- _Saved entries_
#####
import Summits.NavierStokesRegularity.NavierStokesRegularity.Theorems.AdaptedFrequencyAdaptedFrequencyConvergesStubEnstrophyC2Tools
import Literature.Analysis.FluidPDE.KNSSLiouvillePlanarHolds
import Literature.Analysis.FluidPDE.SmoothLocalEnergy

/-! # Second-order kernel calculus, jet bounds — crux stmt-NavierStokesRegularity-10493
(`AdaptedFrequency.AdaptedFrequencyConverges`), line unsteadiness-squeeze, stub `stub_enstrophyC2`

Helper file 2 (`--supports stmt-NavierStokesRegularity-10493`; theorems only; continues
`…StubEnstrophyC2Tools`) for the registered stub `stub_enstrophyC2`
(`H = adaptedEnstrophy u G ∈ C²` near `T`). Slice-wise (fixed time) Leibniz
bounds for the right-hand sides of the two evolution equations that drive the time derivative of
the jet `J = (ω, ∇u, ∇ω)`, `ω = curl u`, in terms of one constant `L` bounding `Dᵏu` (`k ≤ 4`)
and `Dᵏω` (`k ≤ 3`):

* `enstrophyC2_norm_iteratedFDeriv_vorticityRHS_le` — for the vorticity equation
  `∂ₜω = (∇u)ω + νΔω − (∇ω)u`: `‖Dⁿ((∇u)ω + νΔω − (∇ω)u)‖ ≤ 4L² + 3|ν|L`, `n ≤ 1`;
* `enstrophyC2_norm_iteratedFDeriv_momentumRHS_le` — for the momentum equation with a pressure
  `Q ∈ C²`, `‖D²Q‖ ≤ P`: `‖D(νΔu − ∇Q − (∇u)u)‖ ≤ 3|ν|L + P + 2L²`;
* `enstrophyC2_norm_iteratedFDeriv_comp_le` — `‖Dⁿ(Φ ∘ f)‖ ≤ 2 C (max 1 L)²` (`n ≤ 2`) for a
  smooth `Φ` whose derivatives of orders `≤ 2` are bounded by `C` on the ball of radius `L`
  containing `f`, `‖Dⁱf‖ ≤ L` (Faà di Bruno, Mathlib's `norm_iteratedFDeriv_comp_le`);
* `enstrophyC2_norm_iteratedFDeriv_jet_le` — derivatives of the triple `(ω, ∇u, ∇ω)` (sup norm
  of a product).
-/

noncomputable section

open scoped Topology InnerProductSpace RealInnerProductSpace Laplacian ContDiff
open Literature.Analysis.FluidPDE Set Filter MeasureTheory Function Metric

namespace Summit.NavierStokesRegularity.NavierStokesRegularity.Theorems.AdaptedFrequencyConverges.UnsteadinessSqueeze

/-- The Laplacian of a smooth field is smooth (all finite orders, `contDiff_laplacian`). -/
theorem enstrophyC2_contDiff_laplacian {F : Type*} [NormedAddCommGroup F] [InnerProductSpace ℝ F]
    {f : EuclideanSpace ℝ (Fin 3) → F} (hf : ContDiff ℝ ∞ f) : ContDiff ℝ ∞ fun y => Δ f y :=
  contDiff_infty.2 fun n => contDiff_laplacian (n := n) (by
    have h := hf.of_le (m := ((n + 2 : ℕ) : ℕ∞ω)) (ENat.natCast_le_of_coe_top_le_withTop le_rfl _)
    exact_mod_cast h)

/-- **The right-hand side of the vorticity equation and its gradient are bounded**: for a smooth
field `v` with `‖Dᵏv‖ ≤ L` (`k ≤ 4`) and `‖Dᵏ(curl v)‖ ≤ L` (`k ≤ 3`),
`‖Dⁿ((∇v)ω + νΔω − (∇ω)v)(x)‖ ≤ 2L² + 3|ν|L + 2L²` for `n ≤ 1`, `ω = curl v`. -/
theorem enstrophyC2_norm_iteratedFDeriv_vorticityRHS_le {ν L : ℝ}
    {v : EuclideanSpace ℝ (Fin 3) → EuclideanSpace ℝ (Fin 3)} (hv : ContDiff ℝ ∞ v) (hL0 : 0 ≤ L)
    (huk : ∀ k ≤ 4, ∀ x, ‖iteratedFDeriv ℝ k v x‖ ≤ L)
    (hωk : ∀ k ≤ 3, ∀ x, ‖iteratedFDeriv ℝ k (curl v) x‖ ≤ L) {n : ℕ} (hn : n ≤ 1)
    (x : EuclideanSpace ℝ (Fin 3)) :
    ‖iteratedFDeriv ℝ n ((fun y => fderiv ℝ v y (curl v y)) + ν • (fun y => Δ (curl v) y) -
        fun y => fderiv ℝ (curl v) y (v y)) x‖ ≤ 2 * L ^ 2 + |ν| * (3 * L) + 2 * L ^ 2 := by
  have hωs : ContDiff ℝ ∞ (curl v) := by
    rw [curl_eq_curlCLM_comp]; exact curlCLM.contDiff.comp (hv.fderiv_right (m := ∞) le_rfl)
  have hAs : ContDiff ℝ ∞ (fderiv ℝ v) := hv.fderiv_right (m := ∞) le_rfl
  have hBs : ContDiff ℝ ∞ (fderiv ℝ (curl v)) := hωs.fderiv_right (m := ∞) le_rfl
  have hAk : ∀ k ≤ 3, ‖iteratedFDeriv ℝ k (fderiv ℝ v) x‖ ≤ L := fun k hk => by
    rw [norm_iteratedFDeriv_fderiv]; exact huk (k + 1) (by omega) x
  have hBk : ∀ k ≤ 2, ‖iteratedFDeriv ℝ k (fderiv ℝ (curl v)) x‖ ≤ L := fun k hk => by
    rw [norm_iteratedFDeriv_fderiv]; exact hωk (k + 1) (by omega) x
  have hcv : ContDiff ℝ ∞ fun y => fderiv ℝ v y (curl v y) := hAs.clm_apply hωs
  have hlc : ContDiff ℝ ∞ fun y => Δ (curl v) y := enstrophyC2_contDiff_laplacian hωs
  have htc : ContDiff ℝ ∞ fun y => fderiv ℝ (curl v) y (v y) := hBs.clm_apply hv
  have h1 : ‖iteratedFDeriv ℝ n (fun y => fderiv ℝ v y (curl v y)) x‖ ≤ 2 ^ n * L ^ 2 :=
    enstrophyC2_norm_iteratedFDeriv_clm_apply_le hAs hωs hL0
      (fun i hi => hAk i (by omega)) (fun i hi => hωk i (by omega) x)
  have h2 : ‖iteratedFDeriv ℝ n (fun y => Δ (curl v) y) x‖ ≤ 3 * L := by
    refine (norm_iteratedFDeriv_laplacian_le hωs n x).trans ?_
    rw [finrank_euclideanSpace_fin, Nat.cast_ofNat]
    exact mul_le_mul_of_nonneg_left (hωk (n + 2) (by omega) x) (by norm_num)
  have h3 : ‖iteratedFDeriv ℝ n (fun y => fderiv ℝ (curl v) y (v y)) x‖ ≤ 2 ^ n * L ^ 2 :=
    enstrophyC2_norm_iteratedFDeriv_clm_apply_le hBs hv hL0
      (fun i hi => hBk i (by omega)) (fun i hi => huk i (by omega) x)
  have h2n : (2 : ℝ) ^ n ≤ 2 := by
    interval_cases n <;> norm_num
  have hcast : (n : ℕ∞ω) ≤ ∞ := mod_cast le_top
  have hνlc : ContDiff ℝ ∞ (ν • fun y => Δ (curl v) y) := hlc.const_smul ν
  have hsum : ContDiff ℝ ∞ ((fun y => fderiv ℝ v y (curl v y)) + ν • fun y => Δ (curl v) y) :=
    hcv.add hνlc
  rw [iteratedFDeriv_sub_apply (hsum.contDiffAt.of_le hcast) (htc.contDiffAt.of_le hcast),
    iteratedFDeriv_add_apply (hcv.contDiffAt.of_le hcast) (hνlc.contDiffAt.of_le hcast),
    iteratedFDeriv_const_smul_apply (hlc.contDiffAt.of_le hcast)]
  calc ‖iteratedFDeriv ℝ n (fun y => fderiv ℝ v y (curl v y)) x +
        ν • iteratedFDeriv ℝ n (fun y => Δ (curl v) y) x -
        iteratedFDeriv ℝ n (fun y => fderiv ℝ (curl v) y (v y)) x‖
      ≤ ‖iteratedFDeriv ℝ n (fun y => fderiv ℝ v y (curl v y)) x‖ +
        ‖ν • iteratedFDeriv ℝ n (fun y => Δ (curl v) y) x‖ +
        ‖iteratedFDeriv ℝ n (fun y => fderiv ℝ (curl v) y (v y)) x‖ :=
        (norm_sub_le _ _).trans (add_le_add (norm_add_le _ _) le_rfl)
    _ ≤ 2 * L ^ 2 + |ν| * (3 * L) + 2 * L ^ 2 := by
        rw [norm_smul, Real.norm_eq_abs]
        have hL2 : 0 ≤ L ^ 2 := sq_nonneg L
        gcongr
        · nlinarith
        · nlinarith

/-- **The gradient of the right-hand side of the momentum equation is bounded**: for a smooth
field `v` with `‖Dᵏv‖ ≤ L` (`k ≤ 4`) and a pressure `Q ∈ C²` with `‖D²Q‖ ≤ P`,
`‖D(νΔv − ∇Q − (∇v)v)(x)‖ ≤ 3|ν|L + P + 2L²` (`∇Q = toDual⁻¹ ∘ DQ` is an isometric image of
`DQ`). -/
theorem enstrophyC2_norm_iteratedFDeriv_momentumRHS_le {ν L P : ℝ}
    {v : EuclideanSpace ℝ (Fin 3) → EuclideanSpace ℝ (Fin 3)} (hv : ContDiff ℝ ∞ v) (hL0 : 0 ≤ L)
    (huk : ∀ k ≤ 4, ∀ x, ‖iteratedFDeriv ℝ k v x‖ ≤ L) {Q : EuclideanSpace ℝ (Fin 3) → ℝ}
    (hQ2 : ContDiff ℝ 2 Q) (hP : ∀ x, ‖iteratedFDeriv ℝ 2 Q x‖ ≤ P) (x : EuclideanSpace ℝ (Fin 3)) :
    ‖iteratedFDeriv ℝ 1 (ν • (fun y => Δ v y) - gradient Q - fun y => fderiv ℝ v y (v y)) x‖ ≤
      |ν| * (3 * L) + P + 2 * L ^ 2 := by
  have hAs : ContDiff ℝ ∞ (fderiv ℝ v) := hv.fderiv_right (m := ∞) le_rfl
  have hAk : ∀ k ≤ 3, ‖iteratedFDeriv ℝ k (fderiv ℝ v) x‖ ≤ L := fun k hk => by
    rw [norm_iteratedFDeriv_fderiv]; exact huk (k + 1) (by omega) x
  have hlu : ContDiff ℝ ∞ fun y => Δ v y := enstrophyC2_contDiff_laplacian hv
  have hgQ : ContDiff ℝ 1 (gradient Q) :=
    contDiff_gradient (n := 1) (by rw [show ((1 : ℕ∞ω) + 1) = 2 by norm_num]; exact hQ2)
  have hcu : ContDiff ℝ ∞ fun y => fderiv ℝ v y (v y) := hAs.clm_apply hv
  have h1 : ‖iteratedFDeriv ℝ 1 (fun y => Δ v y) x‖ ≤ 3 * L := by
    refine (norm_iteratedFDeriv_laplacian_le hv 1 x).trans ?_
    rw [finrank_euclideanSpace_fin, Nat.cast_ofNat]
    exact mul_le_mul_of_nonneg_left (huk 3 (by norm_num) x) (by norm_num)
  have h2 : ‖iteratedFDeriv ℝ 1 (gradient Q) x‖ ≤ P := by
    have e : gradient Q =
        ⇑(InnerProductSpace.toDual ℝ (EuclideanSpace ℝ (Fin 3))).symm ∘ fderiv ℝ Q := rfl
    rw [e, LinearIsometryEquiv.norm_iteratedFDeriv_comp_left, norm_iteratedFDeriv_fderiv]
    exact hP x
  have h3 : ‖iteratedFDeriv ℝ 1 (fun y => fderiv ℝ v y (v y)) x‖ ≤ 2 ^ 1 * L ^ 2 :=
    enstrophyC2_norm_iteratedFDeriv_clm_apply_le hAs hv hL0
      (fun i hi => hAk i (by omega)) (fun i hi => huk i (by omega) x)
  have hcast : ((1 : ℕ) : ℕ∞ω) ≤ ∞ := mod_cast le_top
  have hνlu : ContDiff ℝ ∞ (ν • fun y => Δ v y) := hlu.const_smul ν
  have hdiff : ContDiff ℝ 1 ((ν • fun y => Δ v y) - gradient Q) := (hνlu.of_le hcast).sub hgQ
  rw [iteratedFDeriv_sub_apply hdiff.contDiffAt (hcu.contDiffAt.of_le hcast),
    iteratedFDeriv_sub_apply (hνlu.contDiffAt.of_le hcast) hgQ.contDiffAt,
    iteratedFDeriv_const_smul_apply (hlu.contDiffAt.of_le hcast)]
  calc ‖ν • iteratedFDeriv ℝ 1 (fun y => Δ v y) x - iteratedFDeriv ℝ 1 (gradient Q) x -
        iteratedFDeriv ℝ 1 (fun y => fderiv ℝ v y (v y)) x‖
      ≤ ‖ν • iteratedFDeriv ℝ 1 (fun y => Δ v y) x‖ + ‖iteratedFDeriv ℝ 1 (gradient Q) x‖ +
        ‖iteratedFDeriv ℝ 1 (fun y => fderiv ℝ v y (v y)) x‖ :=
        (norm_sub_le _ _).trans (add_le_add (norm_sub_le _ _) le_rfl)
    _ ≤ |ν| * (3 * L) + P + 2 * L ^ 2 := by
        rw [norm_smul, Real.norm_eq_abs]
        gcongr
        linarith

/-- **Derivatives of a smooth function of a bounded jet** (Faà di Bruno): if the derivatives of
orders `≤ 2` of `Φ` are bounded by `C` on the ball of radius `L`, `‖f(x)‖ ≤ L` and `‖Dⁱf(x)‖ ≤ L`
for `i ≤ 2`, then `‖Dⁿ(Φ ∘ f)(x)‖ ≤ 2 C (max 1 L)²` for `n ≤ 2`. -/
theorem enstrophyC2_norm_iteratedFDeriv_comp_le {V : Type*} [NormedAddCommGroup V]
    [NormedSpace ℝ V] {Φ : V → ℝ} (hΦ : ContDiff ℝ ∞ Φ) {f : EuclideanSpace ℝ (Fin 3) → V}
    (hf : ContDiff ℝ ∞ f) {L C : ℝ} (hC0 : 0 ≤ C)
    (hC : ∀ i ≤ 2, ∀ v : V, ‖v‖ ≤ L → ‖iteratedFDeriv ℝ i Φ v‖ ≤ C) {x : EuclideanSpace ℝ (Fin 3)}
    (hf0 : ‖f x‖ ≤ L) (hfi : ∀ i ≤ 2, ‖iteratedFDeriv ℝ i f x‖ ≤ L) {n : ℕ} (hn : n ≤ 2) :
    ‖iteratedFDeriv ℝ n (Φ ∘ f) x‖ ≤ 2 * C * max 1 L ^ 2 := by
  have hD1 : 1 ≤ max 1 L := le_max_left _ _
  have hD0 : 0 ≤ max 1 L := zero_le_one.trans hD1
  have h := norm_iteratedFDeriv_comp_le (g := Φ) (f := f) (n := n) (N := ∞) hΦ hf
    (mod_cast le_top) x (C := C) (D := max 1 L)
    (fun i hi => hC i (hi.trans hn) _ hf0)
    (fun i hi1 hi2 => (hfi i (hi2.trans hn)).trans
      ((le_max_right _ _).trans (le_self_pow₀ hD1 (by omega))))
  refine h.trans ?_
  have hfac : ((n.factorial : ℕ) : ℝ) ≤ 2 := by
    interval_cases n <;> norm_num [Nat.factorial]
  have hpow : max 1 L ^ n ≤ max 1 L ^ 2 := pow_le_pow_right₀ hD1 hn
  exact mul_le_mul (mul_le_mul_of_nonneg_right hfac hC0) hpow (pow_nonneg hD0 n) (by positivity)

/-- **Derivatives of the jet `(curl v, ∇v, ∇(curl v))`**: the `i`-th derivative of the triple has
the sup norm of the three `i`-th derivatives (`iteratedFDeriv_prodMk`, `opNorm_prod`). -/
theorem enstrophyC2_norm_iteratedFDeriv_jet_le
    {v : EuclideanSpace ℝ (Fin 3) → EuclideanSpace ℝ (Fin 3)} (hv : ContDiff ℝ ∞ v) {L : ℝ}
    {i : ℕ} {x : EuclideanSpace ℝ (Fin 3)} (hωi : ‖iteratedFDeriv ℝ i (curl v) x‖ ≤ L)
    (hAi : ‖iteratedFDeriv ℝ i (fderiv ℝ v) x‖ ≤ L)
    (hBi : ‖iteratedFDeriv ℝ i (fderiv ℝ (curl v)) x‖ ≤ L) :
    ‖iteratedFDeriv ℝ i (fun y => (curl v y, (fderiv ℝ v y, fderiv ℝ (curl v) y))) x‖ ≤ L := by
  have hωs : ContDiff ℝ ∞ (curl v) := by
    rw [curl_eq_curlCLM_comp]; exact curlCLM.contDiff.comp (hv.fderiv_right (m := ∞) le_rfl)
  have hAs : ContDiff ℝ ∞ (fderiv ℝ v) := hv.fderiv_right (m := ∞) le_rfl
  have hBs : ContDiff ℝ ∞ (fderiv ℝ (curl v)) := hωs.fderiv_right (m := ∞) le_rfl
  rw [iteratedFDeriv_prodMk (hωs.contDiffAt (n := ∞)) ((hAs.prodMk hBs).contDiffAt (n := ∞))
      (mod_cast le_top), ContinuousMultilinearMap.opNorm_prod,
    iteratedFDeriv_prodMk (hAs.contDiffAt (n := ∞)) (hBs.contDiffAt (n := ∞)) (mod_cast le_top),
    ContinuousMultilinearMap.opNorm_prod]
  exact max_le hωi (max_le hAi hBi)

end Summit.NavierStokesRegularity.NavierStokesRegularity.Theorems.AdaptedFrequencyConverges.UnsteadinessSqueeze

end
#####
- _Task instructions_
For this exercise, return every line from the data that holds the string "ContinuousMultilinearMap".

- _Result for this exercise_
      (mod_cast le_top), ContinuousMultilinearMap.opNorm_prod,
    ContinuousMultilinearMap.opNorm_prod]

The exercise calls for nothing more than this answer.